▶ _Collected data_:
import Mathlib

/-!
# ChernHallPanov — the positive-product (Panov–Hall) criterion behind the U2 COVER LAW, typed
# (hsemireg-semihom-2 g16; companion of memo `COVER-LAWS-U2-semihom2-g16.md`)

line stmt-HodgeConjecture-18881 Cruxes/BlochSeedDiscOne/Lines/birth.lean 814a6a70c14e831a stub_rung_pad4_seedAt

HONEST FRAMING. Statement-level typed file. `PanovHall n r` is a PUBLISHED theorem of linear algebra (r = n:
Bapat–Raghavan, *Nonnegative matrices and applications*, Thm 5.2.2 — mixed discriminant of PSD matrices is positive iff
no sub-family `T` has `rank (Σ_{i∈T} Aᵢ) < |T|`; Panov 1985; the memo §1.3 reduces `r < n` to `r = n`), stated here as a
`Prop` and NOT proved in Lean. `CoverCore n` is the matrix-level core of the memo's THEOREM 3.1 (FIVE-COVER ∕ MASS-COVER)
— also only stated. Nothing in this file is a statement about sheaves, designs, the crux `BlochSeedDiscOne`,
`stub_rung_pad4_seedAt`, HC, HC_CM, HC_AV, №4, 26512, 18881 or H2. Mathlib only · no `sorry` · no axioms · no `instance` ·
no `notation` · no unsafe options.

DICTIONARY (memo §1). For a Hermitian `n × n` matrix `A`, `ω(A) = Σ_{jk} A_{jk} dz_j ∧ dz̄_k` is a real (1,1)-form on `ℂⁿ`;
for an `r`-tuple `A₁ … A_r` the coefficient of `dz_I ∧ dz̄_J` (`I, J` injective `r`-tuples of indices) in `ω(A₁) ∧ … ∧ ω(A_r)`
is `± mixedMinor A I J` (one global sign depending on `r`), so `WedgeVanishes A` says exactly that the wedge product is zero.
In the U2 tower model the Chern–Hall condition for one P letter `ℓ` with hit cover `apex^{m} ⊕ N₁ ⊕ … ⊕ N_k` is
`WedgeVanishes (φ, …, φ, d₁, …, d_k)` in the relevant degree, with `φ = c₁(apex) − c₁(ℓ) ⪰ 0`, `dᵢ = c₁(Nᵢ) − c₁(ℓ) ⪰ 0`.
-/

namespace HsemiregSemihom2.ChernHallPanov

open Matrix

/-- The «mixed minor» of an `r`-tuple of `n × n` complex matrices at row positions `I` and column positions `J`:
`Σ_{π σ ∈ S_r} sgn σ · Π_k A_{π k} (I k) (J (σ k))` — up to a global sign the coefficient of `dz_I ∧ dz̄_J` in
`ω(A 0) ∧ … ∧ ω(A (r-1))` (memo §1.3; for `r = n`, `I = J = id` it is `(n!)·D(A)` with `D` the mixed discriminant). -/
def mixedMinor {n r : ℕ} (A : Fin r → Matrix (Fin n) (Fin n) ℂ) (I J : Fin r ↪ Fin n) : ℂ :=
  ∑ π : Equiv.Perm (Fin r), ∑ σ : Equiv.Perm (Fin r),
    ((Equiv.Perm.sign σ : ℤ) : ℂ) * ∏ k : Fin r, A (π k) (I k) (J (σ k))

/-- `ω(A 0) ∧ … ∧ ω(A (r-1)) = 0`: every mixed minor vanishes. -/
def WedgeVanishes {n r : ℕ} (A : Fin r → Matrix (Fin n) (Fin n) ℂ) : Prop :=
  ∀ I J : Fin r ↪ Fin n, mixedMinor A I J = 0

/-- A rank-deficient sub-family: `T ⊆ Fin r` with `rank (Σ_{i∈T} A i) < |T|` (for PSD matrices equivalently
`dim ⋂_{i∈T} ker (A i) > n − |T|`). -/
def Deficient {n r : ℕ} (A : Fin r → Matrix (Fin n) (Fin n) ℂ) : Prop :=
  ∃ T : Finset (Fin r), (∑ i ∈ T, A i).rank < T.card

section
open scoped ComplexOrder

/-- PANOV–HALL criterion (Bapat–Raghavan Thm 5.2.2 for `r = n`; memo §1.3 LEMMA 2 for `r ≤ n`): for positive semidefinite
Hermitian `A i`, the wedge product of the forms `ω(A i)` vanishes iff some sub-family is rank-deficient.
PUBLISHED RESULT, stated as a `Prop`; not proved here. -/
def PanovHall (n r : ℕ) : Prop :=
  ∀ A : Fin r → Matrix (Fin n) (Fin n) ℂ, (∀ i, (A i).PosSemidef) → (WedgeVanishes A ↔ Deficient A)

/-- Matrix-level core of the memo's THEOREM 3.1 (COVER LAW ⇒ FIVE-COVER), dimension `n = 8`, apex multiplicity `4`:
if `φ ⪰ 0`, the `k ≤ 4` cover classes `d i ⪰ 0` have NO rank-deficient sub-family, and adding `φ` to any non-empty
sub-sum gives full rank while `rank φ ≥ 4` (memo §2: deficiency floor 7 and apex alignment on the x₀ tower), then the
degree-`(4+k)` Chern–Hall identity `φ⁴ · d₁ ⋯ d_k = 0` is IMPOSSIBLE, i.e. the wedge does not vanish.  Stated only; it is the
instance of `PanovHall 8 (4 + k)` spelled out in the memo. -/
def CoverCore : Prop :=
  ∀ (k : ℕ) (φ : Matrix (Fin 8) (Fin 8) ℂ) (d : Fin k → Matrix (Fin 8) (Fin 8) ℂ),
    k ≤ 4 → φ.PosSemidef → (∀ i, (d i).PosSemidef) →
    (∀ T : Finset (Fin k), T.card ≤ (∑ i ∈ T, d i).rank) →
    (∀ T : Finset (Fin k), T.Nonempty → (φ + ∑ i ∈ T, d i).rank = 8) →
    4 ≤ φ.rank →
      ¬ WedgeVanishes (Fin.append (fun _ : Fin 4 => φ) d)

end

/-- Sanity (kernel-checked): with no factors (`r = 0`) the only mixed minor is the empty product `1`, so the empty wedge
(the constant form `1`) does not vanish. -/
theorem mixedMinor_zero {n : ℕ} (A : Fin 0 → Matrix (Fin n) (Fin n) ℂ) (I J : Fin 0 ↪ Fin n) :
    mixedMinor A I J = 1 := by
  simp [mixedMinor]

theorem not_wedgeVanishes_zero {n : ℕ} (A : Fin 0 → Matrix (Fin n) (Fin n) ℂ) : ¬ WedgeVanishes A := by
  intro h
  have h1 := h ⟨Fin.elim0, fun i => Fin.elim0 i⟩ ⟨Fin.elim0, fun i => Fin.elim0 i⟩
  rw [mixedMinor_zero] at h1
  exact one_ne_zero h1

/-- … and no sub-family of an empty family is deficient, consistent with `PanovHall n 0`. -/
theorem not_deficient_zero {n : ℕ} (A : Fin 0 → Matrix (Fin n) (Fin n) ℂ) : ¬ Deficient A := by
  rintro ⟨T, hT⟩
  have : T = ∅ := Finset.eq_empty_of_isEmpty T
  subst this
  simp at hT

/-- Hence the `r = 0` instance of the criterion holds outright. -/
theorem panovHall_zero (n : ℕ) : PanovHall n 0 := by
  intro A _
  exact ⟨fun h => (not_wedgeVanishes_zero A h).elim, fun h => (not_deficient_zero A h).elim⟩

end HsemiregSemihom2.ChernHallPanov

▶ _Task directions_:
Each entry must be set down exactly as it appears.

▶ _Output of the exercise_:
import Mathlib

/-!
# ChernHallPanov — the positive-product (Panov–Hall) criterion behind the U2 COVER LAW, typed
# (hsemireg-semihom-2 g16; companion of memo `COVER-LAWS-U2-semihom2-g16.md`)

line stmt-HodgeConjecture-18881 Cruxes/BlochSeedDiscOne/Lines/birth.lean 814a6a70c14e831a stub_rung_pad4_seedAt

HONEST FRAMING. Statement-level typed file. `PanovHall n r` is a PUBLISHED theorem of linear algebra (r = n:
Bapat–Raghavan, *Nonnegative matrices and applications*, Thm 5.2.2 — mixed discriminant of PSD matrices is positive iff
no sub-family `T` has `rank (Σ_{i∈T} Aᵢ) < |T|`; Panov 1985; the memo §1.3 reduces `r < n` to `r = n`), stated here as a
`Prop` and NOT proved in Lean. `CoverCore n` is the matrix-level core of the memo's THEOREM 3.1 (FIVE-COVER ∕ MASS-COVER)
— also only stated. Nothing in this file is a statement about sheaves, designs, the crux `BlochSeedDiscOne`,
`stub_rung_pad4_seedAt`, HC, HC_CM, HC_AV, №4, 26512, 18881 or H2. Mathlib only · no `sorry` · no axioms · no `instance` ·
no `notation` · no unsafe options.

DICTIONARY (memo §1). For a Hermitian `n × n` matrix `A`, `ω(A) = Σ_{jk} A_{jk} dz_j ∧ dz̄_k` is a real (1,1)-form on `ℂⁿ`;
for an `r`-tuple `A₁ … A_r` the coefficient of `dz_I ∧ dz̄_J` (`I, J` injective `r`-tuples of indices) in `ω(A₁) ∧ … ∧ ω(A_r)`
is `± mixedMinor A I J` (one global sign depending on `r`), so `WedgeVanishes A` says exactly that the wedge product is zero.
In the U2 tower model the Chern–Hall condition for one P letter `ℓ` with hit cover `apex^{m} ⊕ N₁ ⊕ … ⊕ N_k` is
`WedgeVanishes (φ, …, φ, d₁, …, d_k)` in the relevant degree, with `φ = c₁(apex) − c₁(ℓ) ⪰ 0`, `dᵢ = c₁(Nᵢ) − c₁(ℓ) ⪰ 0`.
-/

namespace HsemiregSemihom2.ChernHallPanov

open Matrix

/-- The «mixed minor» of an `r`-tuple of `n × n` complex matrices at row positions `I` and column positions `J`:
`Σ_{π σ ∈ S_r} sgn σ · Π_k A_{π k} (I k) (J (σ k))` — up to a global sign the coefficient of `dz_I ∧ dz̄_J` in
`ω(A 0) ∧ … ∧ ω(A (r-1))` (memo §1.3; for `r = n`, `I = J = id` it is `(n!)·D(A)` with `D` the mixed discriminant). -/
def mixedMinor {n r : ℕ} (A : Fin r → Matrix (Fin n) (Fin n) ℂ) (I J : Fin r ↪ Fin n) : ℂ :=
  ∑ π : Equiv.Perm (Fin r), ∑ σ : Equiv.Perm (Fin r),
    ((Equiv.Perm.sign σ : ℤ) : ℂ) * ∏ k : Fin r, A (π k) (I k) (J (σ k))

/-- `ω(A 0) ∧ … ∧ ω(A (r-1)) = 0`: every mixed minor vanishes. -/
def WedgeVanishes {n r : ℕ} (A : Fin r → Matrix (Fin n) (Fin n) ℂ) : Prop :=
  ∀ I J : Fin r ↪ Fin n, mixedMinor A I J = 0

/-- A rank-deficient sub-family: `T ⊆ Fin r` with `rank (Σ_{i∈T} A i) < |T|` (for PSD matrices equivalently
`dim ⋂_{i∈T} ker (A i) > n − |T|`). -/
def Deficient {n r : ℕ} (A : Fin r → Matrix (Fin n) (Fin n) ℂ) : Prop :=
  ∃ T : Finset (Fin r), (∑ i ∈ T, A i).rank < T.card

section
open scoped ComplexOrder

/-- PANOV–HALL criterion (Bapat–Raghavan Thm 5.2.2 for `r = n`; memo §1.3 LEMMA 2 for `r ≤ n`): for positive semidefinite
Hermitian `A i`, the wedge product of the forms `ω(A i)` vanishes iff some sub-family is rank-deficient.
PUBLISHED RESULT, stated as a `Prop`; not proved here. -/
def PanovHall (n r : ℕ) : Prop :=
  ∀ A : Fin r → Matrix (Fin n) (Fin n) ℂ, (∀ i, (A i).PosSemidef) → (WedgeVanishes A ↔ Deficient A)

/-- Matrix-level core of the memo's THEOREM 3.1 (COVER LAW ⇒ FIVE-COVER), dimension `n = 8`, apex multiplicity `4`:
if `φ ⪰ 0`, the `k ≤ 4` cover classes `d i ⪰ 0` have NO rank-deficient sub-family, and adding `φ` to any non-empty
sub-sum gives full rank while `rank φ ≥ 4` (memo §2: deficiency floor 7 and apex alignment on the x₀ tower), then the
degree-`(4+k)` Chern–Hall identity `φ⁴ · d₁ ⋯ d_k = 0` is IMPOSSIBLE, i.e. the wedge does not vanish.  Stated only; it is the
instance of `PanovHall 8 (4 + k)` spelled out in the memo. -/
def CoverCore : Prop :=
  ∀ (k : ℕ) (φ : Matrix (Fin 8) (Fin 8) ℂ) (d : Fin k → Matrix (Fin 8) (Fin 8) ℂ),
    k ≤ 4 → φ.PosSemidef → (∀ i, (d i).PosSemidef) →
    (∀ T : Finset (Fin k), T.card ≤ (∑ i ∈ T, d i).rank) →
    (∀ T : Finset (Fin k), T.Nonempty → (φ + ∑ i ∈ T, d i).rank = 8) →
    4 ≤ φ.rank →
      ¬ WedgeVanishes (Fin.append (fun _ : Fin 4 => φ) d)

end

/-- Sanity (kernel-checked): with no factors (`r = 0`) the only mixed minor is the empty product `1`, so the empty wedge
(the constant form `1`) does not vanish. -/
theorem mixedMinor_zero {n : ℕ} (A : Fin 0 → Matrix (Fin n) (Fin n) ℂ) (I J : Fin 0 ↪ Fin n) :
    mixedMinor A I J = 1 := by
  simp [mixedMinor]

theorem not_wedgeVanishes_zero {n : ℕ} (A : Fin 0 → Matrix (Fin n) (Fin n) ℂ) : ¬ WedgeVanishes A := by
  intro h
  have h1 := h ⟨Fin.elim0, fun i => Fin.elim0 i⟩ ⟨Fin.elim0, fun i => Fin.elim0 i⟩
  rw [mixedMinor_zero] at h1
  exact one_ne_zero h1

/-- … and no sub-family of an empty family is deficient, consistent with `PanovHall n 0`. -/
theorem not_deficient_zero {n : ℕ} (A : Fin 0 → Matrix (Fin n) (Fin n) ℂ) : ¬ Deficient A := by
  rintro ⟨T, hT⟩
  have : T = ∅ := Finset.eq_empty_of_isEmpty T
  subst this
  simp at hT

/-- Hence the `r = 0` instance of the criterion holds outright. -/
theorem panovHall_zero (n : ℕ) : PanovHall n 0 := by
  intro A _
  exact ⟨fun h => (not_wedgeVanishes_zero A h).elim, fun h => (not_deficient_zero A h).elim⟩

end HsemiregSemihom2.ChernHallPanov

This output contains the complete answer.